Dataset records
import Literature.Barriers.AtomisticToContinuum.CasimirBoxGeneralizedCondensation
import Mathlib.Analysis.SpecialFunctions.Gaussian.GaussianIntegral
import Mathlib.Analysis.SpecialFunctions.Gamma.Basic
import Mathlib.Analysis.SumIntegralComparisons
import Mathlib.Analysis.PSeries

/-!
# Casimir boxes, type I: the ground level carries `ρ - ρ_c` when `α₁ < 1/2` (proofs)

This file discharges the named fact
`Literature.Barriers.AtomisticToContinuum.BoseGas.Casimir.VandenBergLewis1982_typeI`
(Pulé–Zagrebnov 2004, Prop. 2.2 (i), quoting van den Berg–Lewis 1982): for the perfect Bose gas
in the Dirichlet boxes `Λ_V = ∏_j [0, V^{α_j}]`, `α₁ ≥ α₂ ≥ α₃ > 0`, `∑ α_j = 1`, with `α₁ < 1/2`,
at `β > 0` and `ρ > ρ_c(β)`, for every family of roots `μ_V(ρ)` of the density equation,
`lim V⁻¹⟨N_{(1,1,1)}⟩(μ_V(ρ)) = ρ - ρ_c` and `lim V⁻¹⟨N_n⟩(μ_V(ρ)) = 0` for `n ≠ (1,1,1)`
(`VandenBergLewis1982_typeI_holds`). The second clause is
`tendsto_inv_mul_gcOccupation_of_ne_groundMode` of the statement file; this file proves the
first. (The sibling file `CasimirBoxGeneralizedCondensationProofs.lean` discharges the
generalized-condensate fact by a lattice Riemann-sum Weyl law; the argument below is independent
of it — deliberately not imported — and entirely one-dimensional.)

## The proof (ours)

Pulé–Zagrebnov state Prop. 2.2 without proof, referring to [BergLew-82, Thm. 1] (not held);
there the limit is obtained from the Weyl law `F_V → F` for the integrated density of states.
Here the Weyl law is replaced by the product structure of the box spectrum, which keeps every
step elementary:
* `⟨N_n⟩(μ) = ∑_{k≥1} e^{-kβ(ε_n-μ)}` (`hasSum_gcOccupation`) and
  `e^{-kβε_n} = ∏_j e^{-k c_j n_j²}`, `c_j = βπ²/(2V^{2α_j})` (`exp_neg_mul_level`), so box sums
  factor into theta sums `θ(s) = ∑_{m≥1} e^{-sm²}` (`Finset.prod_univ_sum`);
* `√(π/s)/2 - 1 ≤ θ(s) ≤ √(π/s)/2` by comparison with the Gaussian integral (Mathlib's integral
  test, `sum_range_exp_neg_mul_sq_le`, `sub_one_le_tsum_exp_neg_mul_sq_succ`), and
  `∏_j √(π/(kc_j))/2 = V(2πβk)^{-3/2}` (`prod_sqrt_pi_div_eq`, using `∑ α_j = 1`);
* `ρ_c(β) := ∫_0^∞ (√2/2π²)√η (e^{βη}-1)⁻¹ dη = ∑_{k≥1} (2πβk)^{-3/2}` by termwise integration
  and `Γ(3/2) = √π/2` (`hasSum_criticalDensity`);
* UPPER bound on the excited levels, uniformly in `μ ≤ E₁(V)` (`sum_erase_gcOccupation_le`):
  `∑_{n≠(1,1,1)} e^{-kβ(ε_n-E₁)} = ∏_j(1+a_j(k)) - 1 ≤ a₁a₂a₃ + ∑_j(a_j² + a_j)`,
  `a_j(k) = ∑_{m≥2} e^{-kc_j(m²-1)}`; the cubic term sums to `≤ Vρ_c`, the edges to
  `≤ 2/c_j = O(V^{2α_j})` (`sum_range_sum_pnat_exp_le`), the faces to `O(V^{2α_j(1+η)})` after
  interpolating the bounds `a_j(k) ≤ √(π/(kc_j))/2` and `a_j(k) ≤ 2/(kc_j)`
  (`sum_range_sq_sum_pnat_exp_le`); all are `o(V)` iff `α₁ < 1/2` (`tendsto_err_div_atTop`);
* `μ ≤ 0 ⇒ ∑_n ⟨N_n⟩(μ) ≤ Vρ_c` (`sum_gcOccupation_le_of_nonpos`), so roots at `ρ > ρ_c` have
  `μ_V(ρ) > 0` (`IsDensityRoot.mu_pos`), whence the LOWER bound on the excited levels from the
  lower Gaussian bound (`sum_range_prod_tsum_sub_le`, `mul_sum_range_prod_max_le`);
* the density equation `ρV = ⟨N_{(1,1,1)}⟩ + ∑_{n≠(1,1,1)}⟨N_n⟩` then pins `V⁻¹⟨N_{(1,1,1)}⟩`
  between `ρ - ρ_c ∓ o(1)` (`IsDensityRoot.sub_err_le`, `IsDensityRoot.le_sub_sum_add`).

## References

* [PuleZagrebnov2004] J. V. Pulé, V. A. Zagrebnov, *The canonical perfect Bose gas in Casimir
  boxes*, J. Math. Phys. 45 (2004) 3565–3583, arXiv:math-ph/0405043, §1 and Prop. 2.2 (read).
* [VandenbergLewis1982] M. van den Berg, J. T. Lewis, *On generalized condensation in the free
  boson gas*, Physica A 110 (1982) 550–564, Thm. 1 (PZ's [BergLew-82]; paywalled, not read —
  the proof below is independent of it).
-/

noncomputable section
...
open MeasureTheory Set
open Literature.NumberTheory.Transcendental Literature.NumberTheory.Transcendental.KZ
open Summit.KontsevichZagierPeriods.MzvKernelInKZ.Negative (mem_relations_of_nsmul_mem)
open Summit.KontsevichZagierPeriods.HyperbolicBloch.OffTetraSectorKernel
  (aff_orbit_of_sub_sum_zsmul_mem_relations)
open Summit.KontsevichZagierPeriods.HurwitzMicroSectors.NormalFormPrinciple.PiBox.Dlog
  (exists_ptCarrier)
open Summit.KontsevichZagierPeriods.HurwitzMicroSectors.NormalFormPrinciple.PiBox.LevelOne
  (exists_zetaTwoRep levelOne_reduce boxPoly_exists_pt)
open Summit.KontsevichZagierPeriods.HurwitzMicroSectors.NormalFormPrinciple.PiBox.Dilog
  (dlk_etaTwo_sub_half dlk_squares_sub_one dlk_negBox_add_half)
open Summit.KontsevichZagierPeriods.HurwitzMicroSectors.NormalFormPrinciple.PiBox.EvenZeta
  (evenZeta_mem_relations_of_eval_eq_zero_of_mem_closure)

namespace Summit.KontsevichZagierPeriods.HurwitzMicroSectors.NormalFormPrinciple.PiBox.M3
* * *
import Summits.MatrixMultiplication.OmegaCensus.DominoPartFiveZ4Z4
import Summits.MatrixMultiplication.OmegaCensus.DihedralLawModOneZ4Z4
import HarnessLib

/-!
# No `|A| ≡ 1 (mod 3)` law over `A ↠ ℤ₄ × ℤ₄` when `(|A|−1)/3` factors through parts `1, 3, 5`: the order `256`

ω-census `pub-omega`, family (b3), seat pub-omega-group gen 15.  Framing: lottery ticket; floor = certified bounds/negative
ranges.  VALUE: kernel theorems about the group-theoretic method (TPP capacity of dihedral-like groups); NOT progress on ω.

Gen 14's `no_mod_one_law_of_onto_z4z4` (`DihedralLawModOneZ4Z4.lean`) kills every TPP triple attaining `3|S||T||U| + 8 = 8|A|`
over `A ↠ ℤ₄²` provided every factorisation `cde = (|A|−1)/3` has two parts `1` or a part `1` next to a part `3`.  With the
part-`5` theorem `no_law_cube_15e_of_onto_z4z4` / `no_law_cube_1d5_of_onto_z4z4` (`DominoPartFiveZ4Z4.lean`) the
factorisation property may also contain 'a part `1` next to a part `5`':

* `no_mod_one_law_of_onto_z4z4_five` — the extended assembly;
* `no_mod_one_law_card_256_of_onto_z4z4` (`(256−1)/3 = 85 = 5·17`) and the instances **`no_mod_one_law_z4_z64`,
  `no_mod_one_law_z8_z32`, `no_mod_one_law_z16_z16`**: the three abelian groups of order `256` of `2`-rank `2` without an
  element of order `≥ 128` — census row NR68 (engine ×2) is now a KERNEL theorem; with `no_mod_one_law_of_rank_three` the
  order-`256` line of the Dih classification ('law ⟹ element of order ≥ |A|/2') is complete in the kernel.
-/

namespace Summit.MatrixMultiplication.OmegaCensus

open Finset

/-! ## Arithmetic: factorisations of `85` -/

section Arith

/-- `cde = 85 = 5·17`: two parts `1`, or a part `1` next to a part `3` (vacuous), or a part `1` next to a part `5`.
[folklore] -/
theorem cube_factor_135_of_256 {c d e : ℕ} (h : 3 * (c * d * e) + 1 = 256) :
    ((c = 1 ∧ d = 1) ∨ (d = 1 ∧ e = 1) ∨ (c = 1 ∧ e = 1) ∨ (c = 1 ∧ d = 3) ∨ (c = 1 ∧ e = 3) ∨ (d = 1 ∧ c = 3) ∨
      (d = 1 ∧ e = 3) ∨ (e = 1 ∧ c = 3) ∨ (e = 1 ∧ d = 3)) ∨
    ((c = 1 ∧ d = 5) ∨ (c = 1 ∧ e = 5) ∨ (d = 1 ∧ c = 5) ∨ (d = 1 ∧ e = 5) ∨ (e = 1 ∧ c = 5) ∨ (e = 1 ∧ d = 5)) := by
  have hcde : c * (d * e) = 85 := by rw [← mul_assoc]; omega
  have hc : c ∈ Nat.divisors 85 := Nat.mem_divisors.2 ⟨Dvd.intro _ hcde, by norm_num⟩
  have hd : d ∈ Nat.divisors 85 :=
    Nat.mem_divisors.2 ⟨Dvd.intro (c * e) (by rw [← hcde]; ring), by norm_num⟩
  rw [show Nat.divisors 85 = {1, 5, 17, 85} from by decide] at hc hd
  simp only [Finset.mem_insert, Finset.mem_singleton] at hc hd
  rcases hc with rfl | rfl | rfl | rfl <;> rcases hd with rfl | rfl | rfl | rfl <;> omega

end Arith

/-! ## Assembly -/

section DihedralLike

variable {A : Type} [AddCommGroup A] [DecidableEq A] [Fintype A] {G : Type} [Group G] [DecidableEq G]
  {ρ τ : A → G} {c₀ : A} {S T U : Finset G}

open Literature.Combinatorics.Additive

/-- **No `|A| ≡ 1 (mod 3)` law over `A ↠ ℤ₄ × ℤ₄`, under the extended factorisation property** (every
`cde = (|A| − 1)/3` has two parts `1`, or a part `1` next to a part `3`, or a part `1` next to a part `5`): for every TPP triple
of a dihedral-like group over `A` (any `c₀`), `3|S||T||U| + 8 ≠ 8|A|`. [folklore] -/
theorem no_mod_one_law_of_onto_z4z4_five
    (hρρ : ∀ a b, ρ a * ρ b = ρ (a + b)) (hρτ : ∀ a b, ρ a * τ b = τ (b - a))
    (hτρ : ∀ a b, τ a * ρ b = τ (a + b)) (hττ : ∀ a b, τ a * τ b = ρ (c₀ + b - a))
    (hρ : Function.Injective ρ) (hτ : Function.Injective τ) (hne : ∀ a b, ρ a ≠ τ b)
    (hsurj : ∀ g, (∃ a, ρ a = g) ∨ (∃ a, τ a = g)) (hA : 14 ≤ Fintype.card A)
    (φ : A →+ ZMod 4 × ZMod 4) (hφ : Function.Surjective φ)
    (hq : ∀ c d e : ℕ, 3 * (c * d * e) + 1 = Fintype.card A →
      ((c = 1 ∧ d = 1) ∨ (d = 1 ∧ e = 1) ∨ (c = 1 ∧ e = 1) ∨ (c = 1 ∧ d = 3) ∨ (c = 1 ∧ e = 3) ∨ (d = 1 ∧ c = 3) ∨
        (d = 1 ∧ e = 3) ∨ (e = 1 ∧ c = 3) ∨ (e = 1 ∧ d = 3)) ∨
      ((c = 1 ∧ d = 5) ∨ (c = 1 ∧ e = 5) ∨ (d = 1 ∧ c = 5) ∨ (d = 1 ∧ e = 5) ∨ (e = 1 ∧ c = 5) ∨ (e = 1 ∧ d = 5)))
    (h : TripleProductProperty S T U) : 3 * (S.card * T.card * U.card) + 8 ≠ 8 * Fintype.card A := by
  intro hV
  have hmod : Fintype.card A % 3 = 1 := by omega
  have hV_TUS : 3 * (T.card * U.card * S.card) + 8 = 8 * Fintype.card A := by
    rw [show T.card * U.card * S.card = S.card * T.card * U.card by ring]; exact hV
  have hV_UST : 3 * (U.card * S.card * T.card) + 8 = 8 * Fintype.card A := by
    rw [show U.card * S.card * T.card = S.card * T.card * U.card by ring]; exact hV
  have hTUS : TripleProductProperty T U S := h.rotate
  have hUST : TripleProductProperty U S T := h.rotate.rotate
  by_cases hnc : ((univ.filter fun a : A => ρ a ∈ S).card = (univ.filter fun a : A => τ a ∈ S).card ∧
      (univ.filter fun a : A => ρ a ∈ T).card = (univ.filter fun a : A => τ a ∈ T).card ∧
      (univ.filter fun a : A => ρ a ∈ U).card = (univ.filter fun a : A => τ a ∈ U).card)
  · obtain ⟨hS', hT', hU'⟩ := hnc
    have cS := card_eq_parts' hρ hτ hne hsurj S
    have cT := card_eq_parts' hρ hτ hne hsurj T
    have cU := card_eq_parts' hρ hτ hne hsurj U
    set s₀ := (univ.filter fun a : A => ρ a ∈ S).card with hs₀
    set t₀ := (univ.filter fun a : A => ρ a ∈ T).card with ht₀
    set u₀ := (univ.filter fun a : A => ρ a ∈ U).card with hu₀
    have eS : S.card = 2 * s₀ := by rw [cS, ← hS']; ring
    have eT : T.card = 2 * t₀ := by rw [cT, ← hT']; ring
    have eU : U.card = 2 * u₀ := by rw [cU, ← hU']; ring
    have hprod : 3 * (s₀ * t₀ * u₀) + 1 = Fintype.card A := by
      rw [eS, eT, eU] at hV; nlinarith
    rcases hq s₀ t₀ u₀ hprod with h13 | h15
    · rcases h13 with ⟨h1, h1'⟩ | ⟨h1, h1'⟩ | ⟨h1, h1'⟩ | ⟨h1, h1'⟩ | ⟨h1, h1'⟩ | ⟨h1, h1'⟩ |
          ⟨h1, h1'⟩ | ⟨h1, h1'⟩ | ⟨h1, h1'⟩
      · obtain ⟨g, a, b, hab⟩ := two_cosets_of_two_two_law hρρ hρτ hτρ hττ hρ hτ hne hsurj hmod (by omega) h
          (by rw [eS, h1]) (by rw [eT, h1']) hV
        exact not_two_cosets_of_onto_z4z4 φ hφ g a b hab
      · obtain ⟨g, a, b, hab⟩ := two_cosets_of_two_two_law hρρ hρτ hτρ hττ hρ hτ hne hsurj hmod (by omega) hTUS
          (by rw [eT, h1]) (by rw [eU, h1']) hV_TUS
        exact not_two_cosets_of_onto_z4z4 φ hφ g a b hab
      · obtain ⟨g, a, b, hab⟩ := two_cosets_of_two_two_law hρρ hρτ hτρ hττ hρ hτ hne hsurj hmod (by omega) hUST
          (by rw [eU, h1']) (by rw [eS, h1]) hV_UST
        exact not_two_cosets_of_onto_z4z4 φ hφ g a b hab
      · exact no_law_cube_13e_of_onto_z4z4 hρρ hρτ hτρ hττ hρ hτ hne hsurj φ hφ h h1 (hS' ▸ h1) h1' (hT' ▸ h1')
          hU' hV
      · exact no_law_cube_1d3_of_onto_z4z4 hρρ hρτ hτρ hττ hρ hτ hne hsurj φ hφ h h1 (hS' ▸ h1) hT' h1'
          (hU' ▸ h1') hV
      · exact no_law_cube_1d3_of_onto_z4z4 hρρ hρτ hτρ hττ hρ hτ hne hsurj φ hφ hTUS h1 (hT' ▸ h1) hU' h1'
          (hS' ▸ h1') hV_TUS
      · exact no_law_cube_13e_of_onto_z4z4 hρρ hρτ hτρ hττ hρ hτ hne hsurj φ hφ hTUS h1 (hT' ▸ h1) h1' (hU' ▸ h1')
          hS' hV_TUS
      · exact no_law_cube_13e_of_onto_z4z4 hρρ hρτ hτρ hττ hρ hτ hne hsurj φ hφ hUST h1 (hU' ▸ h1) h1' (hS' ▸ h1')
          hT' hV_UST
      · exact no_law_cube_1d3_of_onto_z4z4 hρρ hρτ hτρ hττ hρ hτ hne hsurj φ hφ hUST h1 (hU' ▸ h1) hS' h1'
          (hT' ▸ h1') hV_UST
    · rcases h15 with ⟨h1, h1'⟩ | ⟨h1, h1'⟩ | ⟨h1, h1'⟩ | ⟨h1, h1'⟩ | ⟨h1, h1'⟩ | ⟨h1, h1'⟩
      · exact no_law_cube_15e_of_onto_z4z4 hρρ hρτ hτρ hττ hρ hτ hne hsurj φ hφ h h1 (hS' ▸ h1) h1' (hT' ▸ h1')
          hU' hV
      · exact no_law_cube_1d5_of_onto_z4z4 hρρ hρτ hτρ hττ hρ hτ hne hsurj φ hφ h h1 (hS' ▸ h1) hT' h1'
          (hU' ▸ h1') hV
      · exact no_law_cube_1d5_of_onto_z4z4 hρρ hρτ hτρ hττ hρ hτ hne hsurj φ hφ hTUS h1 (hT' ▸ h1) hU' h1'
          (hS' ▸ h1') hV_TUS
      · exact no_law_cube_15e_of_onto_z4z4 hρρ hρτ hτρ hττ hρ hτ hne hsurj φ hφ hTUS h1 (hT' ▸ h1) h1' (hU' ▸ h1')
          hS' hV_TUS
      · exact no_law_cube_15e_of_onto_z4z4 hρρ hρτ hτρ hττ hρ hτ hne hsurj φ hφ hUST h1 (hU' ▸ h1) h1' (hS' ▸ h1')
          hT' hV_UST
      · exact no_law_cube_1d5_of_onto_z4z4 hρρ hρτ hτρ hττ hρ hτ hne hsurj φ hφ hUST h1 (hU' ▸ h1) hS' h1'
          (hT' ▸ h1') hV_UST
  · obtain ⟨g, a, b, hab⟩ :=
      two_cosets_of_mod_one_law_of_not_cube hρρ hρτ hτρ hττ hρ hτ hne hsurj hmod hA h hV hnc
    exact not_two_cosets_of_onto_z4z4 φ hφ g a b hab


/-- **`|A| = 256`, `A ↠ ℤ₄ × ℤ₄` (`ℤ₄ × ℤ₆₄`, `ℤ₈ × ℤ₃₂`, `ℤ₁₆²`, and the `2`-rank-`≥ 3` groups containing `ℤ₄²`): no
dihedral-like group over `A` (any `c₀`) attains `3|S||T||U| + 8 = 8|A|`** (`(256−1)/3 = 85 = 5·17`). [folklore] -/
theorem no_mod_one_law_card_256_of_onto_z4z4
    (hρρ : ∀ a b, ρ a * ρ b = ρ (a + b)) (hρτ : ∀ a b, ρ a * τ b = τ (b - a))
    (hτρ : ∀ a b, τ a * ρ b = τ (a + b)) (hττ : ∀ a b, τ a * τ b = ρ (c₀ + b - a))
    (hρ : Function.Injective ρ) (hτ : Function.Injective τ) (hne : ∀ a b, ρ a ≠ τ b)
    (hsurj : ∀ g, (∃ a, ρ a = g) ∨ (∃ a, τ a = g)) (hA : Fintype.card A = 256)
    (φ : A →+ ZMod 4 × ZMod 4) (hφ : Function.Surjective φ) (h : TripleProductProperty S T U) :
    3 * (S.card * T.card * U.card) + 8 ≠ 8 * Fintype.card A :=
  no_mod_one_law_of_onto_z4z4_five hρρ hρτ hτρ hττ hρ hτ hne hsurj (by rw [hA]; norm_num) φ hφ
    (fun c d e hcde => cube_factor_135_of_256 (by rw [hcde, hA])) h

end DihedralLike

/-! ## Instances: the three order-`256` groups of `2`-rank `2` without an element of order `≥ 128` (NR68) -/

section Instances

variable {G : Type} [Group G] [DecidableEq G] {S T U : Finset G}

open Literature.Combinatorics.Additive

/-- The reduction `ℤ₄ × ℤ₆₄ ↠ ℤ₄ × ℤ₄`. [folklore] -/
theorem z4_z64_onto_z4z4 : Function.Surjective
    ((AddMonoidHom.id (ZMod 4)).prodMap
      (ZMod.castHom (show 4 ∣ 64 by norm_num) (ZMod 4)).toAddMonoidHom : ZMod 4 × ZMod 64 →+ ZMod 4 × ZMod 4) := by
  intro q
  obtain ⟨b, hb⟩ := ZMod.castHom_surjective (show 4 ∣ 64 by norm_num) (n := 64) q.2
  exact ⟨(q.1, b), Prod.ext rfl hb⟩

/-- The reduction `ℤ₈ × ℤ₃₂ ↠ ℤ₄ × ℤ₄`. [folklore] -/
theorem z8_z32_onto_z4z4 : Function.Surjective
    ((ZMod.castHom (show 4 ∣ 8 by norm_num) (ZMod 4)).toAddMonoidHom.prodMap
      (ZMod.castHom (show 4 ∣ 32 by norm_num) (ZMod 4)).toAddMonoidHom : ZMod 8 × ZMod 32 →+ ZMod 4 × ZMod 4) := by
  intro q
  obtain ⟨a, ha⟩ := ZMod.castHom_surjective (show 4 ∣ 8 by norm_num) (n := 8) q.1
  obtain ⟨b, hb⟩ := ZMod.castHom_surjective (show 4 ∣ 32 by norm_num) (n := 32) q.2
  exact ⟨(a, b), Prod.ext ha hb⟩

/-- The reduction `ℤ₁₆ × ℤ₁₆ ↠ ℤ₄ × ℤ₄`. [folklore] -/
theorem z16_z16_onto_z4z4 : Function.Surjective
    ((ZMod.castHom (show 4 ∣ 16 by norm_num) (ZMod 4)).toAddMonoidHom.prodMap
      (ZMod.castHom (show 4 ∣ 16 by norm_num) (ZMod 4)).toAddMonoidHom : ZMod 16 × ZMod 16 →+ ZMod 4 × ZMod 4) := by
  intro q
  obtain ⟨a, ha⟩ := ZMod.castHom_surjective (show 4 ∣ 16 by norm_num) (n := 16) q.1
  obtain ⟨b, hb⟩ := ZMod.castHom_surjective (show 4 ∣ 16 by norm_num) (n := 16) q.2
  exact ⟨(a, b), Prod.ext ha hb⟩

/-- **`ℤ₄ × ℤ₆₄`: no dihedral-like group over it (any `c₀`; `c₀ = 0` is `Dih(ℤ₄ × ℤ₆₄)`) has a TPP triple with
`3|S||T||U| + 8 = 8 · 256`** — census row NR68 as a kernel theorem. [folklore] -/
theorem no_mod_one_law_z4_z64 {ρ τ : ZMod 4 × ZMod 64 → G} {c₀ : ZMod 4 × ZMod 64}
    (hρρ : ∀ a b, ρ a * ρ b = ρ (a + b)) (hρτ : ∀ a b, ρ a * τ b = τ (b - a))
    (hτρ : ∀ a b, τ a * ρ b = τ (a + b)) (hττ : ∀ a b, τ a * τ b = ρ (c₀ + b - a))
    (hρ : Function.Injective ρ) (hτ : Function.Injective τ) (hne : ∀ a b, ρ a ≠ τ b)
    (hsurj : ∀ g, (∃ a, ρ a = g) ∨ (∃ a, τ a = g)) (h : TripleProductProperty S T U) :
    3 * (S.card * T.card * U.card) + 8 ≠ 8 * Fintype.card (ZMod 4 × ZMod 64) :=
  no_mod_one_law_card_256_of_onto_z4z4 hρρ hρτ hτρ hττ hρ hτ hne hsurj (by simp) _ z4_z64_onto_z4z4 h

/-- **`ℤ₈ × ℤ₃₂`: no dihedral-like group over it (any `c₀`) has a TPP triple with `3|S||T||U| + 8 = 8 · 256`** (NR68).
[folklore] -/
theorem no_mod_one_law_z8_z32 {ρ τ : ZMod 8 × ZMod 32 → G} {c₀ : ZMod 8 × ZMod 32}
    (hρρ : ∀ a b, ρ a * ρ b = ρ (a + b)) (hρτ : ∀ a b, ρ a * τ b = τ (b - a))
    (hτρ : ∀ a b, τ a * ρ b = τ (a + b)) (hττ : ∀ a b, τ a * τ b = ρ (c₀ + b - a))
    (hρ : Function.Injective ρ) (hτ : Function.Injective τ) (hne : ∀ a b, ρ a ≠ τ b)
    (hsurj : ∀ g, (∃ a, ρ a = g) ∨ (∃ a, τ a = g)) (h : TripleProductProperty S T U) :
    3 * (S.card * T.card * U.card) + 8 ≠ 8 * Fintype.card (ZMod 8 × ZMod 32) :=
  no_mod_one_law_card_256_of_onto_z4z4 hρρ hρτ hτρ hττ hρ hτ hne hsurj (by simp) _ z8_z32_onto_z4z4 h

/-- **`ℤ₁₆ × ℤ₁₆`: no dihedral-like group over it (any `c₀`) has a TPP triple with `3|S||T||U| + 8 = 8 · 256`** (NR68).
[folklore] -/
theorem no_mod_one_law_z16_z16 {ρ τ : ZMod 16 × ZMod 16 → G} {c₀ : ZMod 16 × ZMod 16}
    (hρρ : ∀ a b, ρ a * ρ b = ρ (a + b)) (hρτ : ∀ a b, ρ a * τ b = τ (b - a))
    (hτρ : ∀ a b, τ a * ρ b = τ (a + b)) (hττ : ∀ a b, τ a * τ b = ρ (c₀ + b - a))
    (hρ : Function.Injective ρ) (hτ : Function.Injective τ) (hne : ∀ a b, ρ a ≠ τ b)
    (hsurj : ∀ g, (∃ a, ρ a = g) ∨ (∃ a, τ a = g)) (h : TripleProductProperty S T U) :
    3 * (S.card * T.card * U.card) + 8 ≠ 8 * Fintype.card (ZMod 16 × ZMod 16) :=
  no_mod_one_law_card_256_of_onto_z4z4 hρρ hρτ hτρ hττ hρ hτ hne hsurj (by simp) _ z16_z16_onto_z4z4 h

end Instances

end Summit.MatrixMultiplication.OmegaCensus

Problem details
Return exactly the lines above from the line that has "(ZMod.castHom (show 4 ∣ 64" through the line that has "((ZMod.castHom (show 4 ∣ 8", inclusive, and nothing else.

Solution to the exercise
      (ZMod.castHom (show 4 ∣ 64 by norm_num) (ZMod 4)).toAddMonoidHom : ZMod 4 × ZMod 64 →+ ZMod 4 × ZMod 4) := by
  intro q
  obtain ⟨b, hb⟩ := ZMod.castHom_surjective (show 4 ∣ 64 by norm_num) (n := 64) q.2
  exact ⟨(q.1, b), Prod.ext rfl hb⟩

/-- The reduction `ℤ₈ × ℤ₃₂ ↠ ℤ₄ × ℤ₄`. [folklore] -/
theorem z8_z32_onto_z4z4 : Function.Surjective
    ((ZMod.castHom (show 4 ∣ 8 by norm_num) (ZMod 4)).toAddMonoidHom.prodMap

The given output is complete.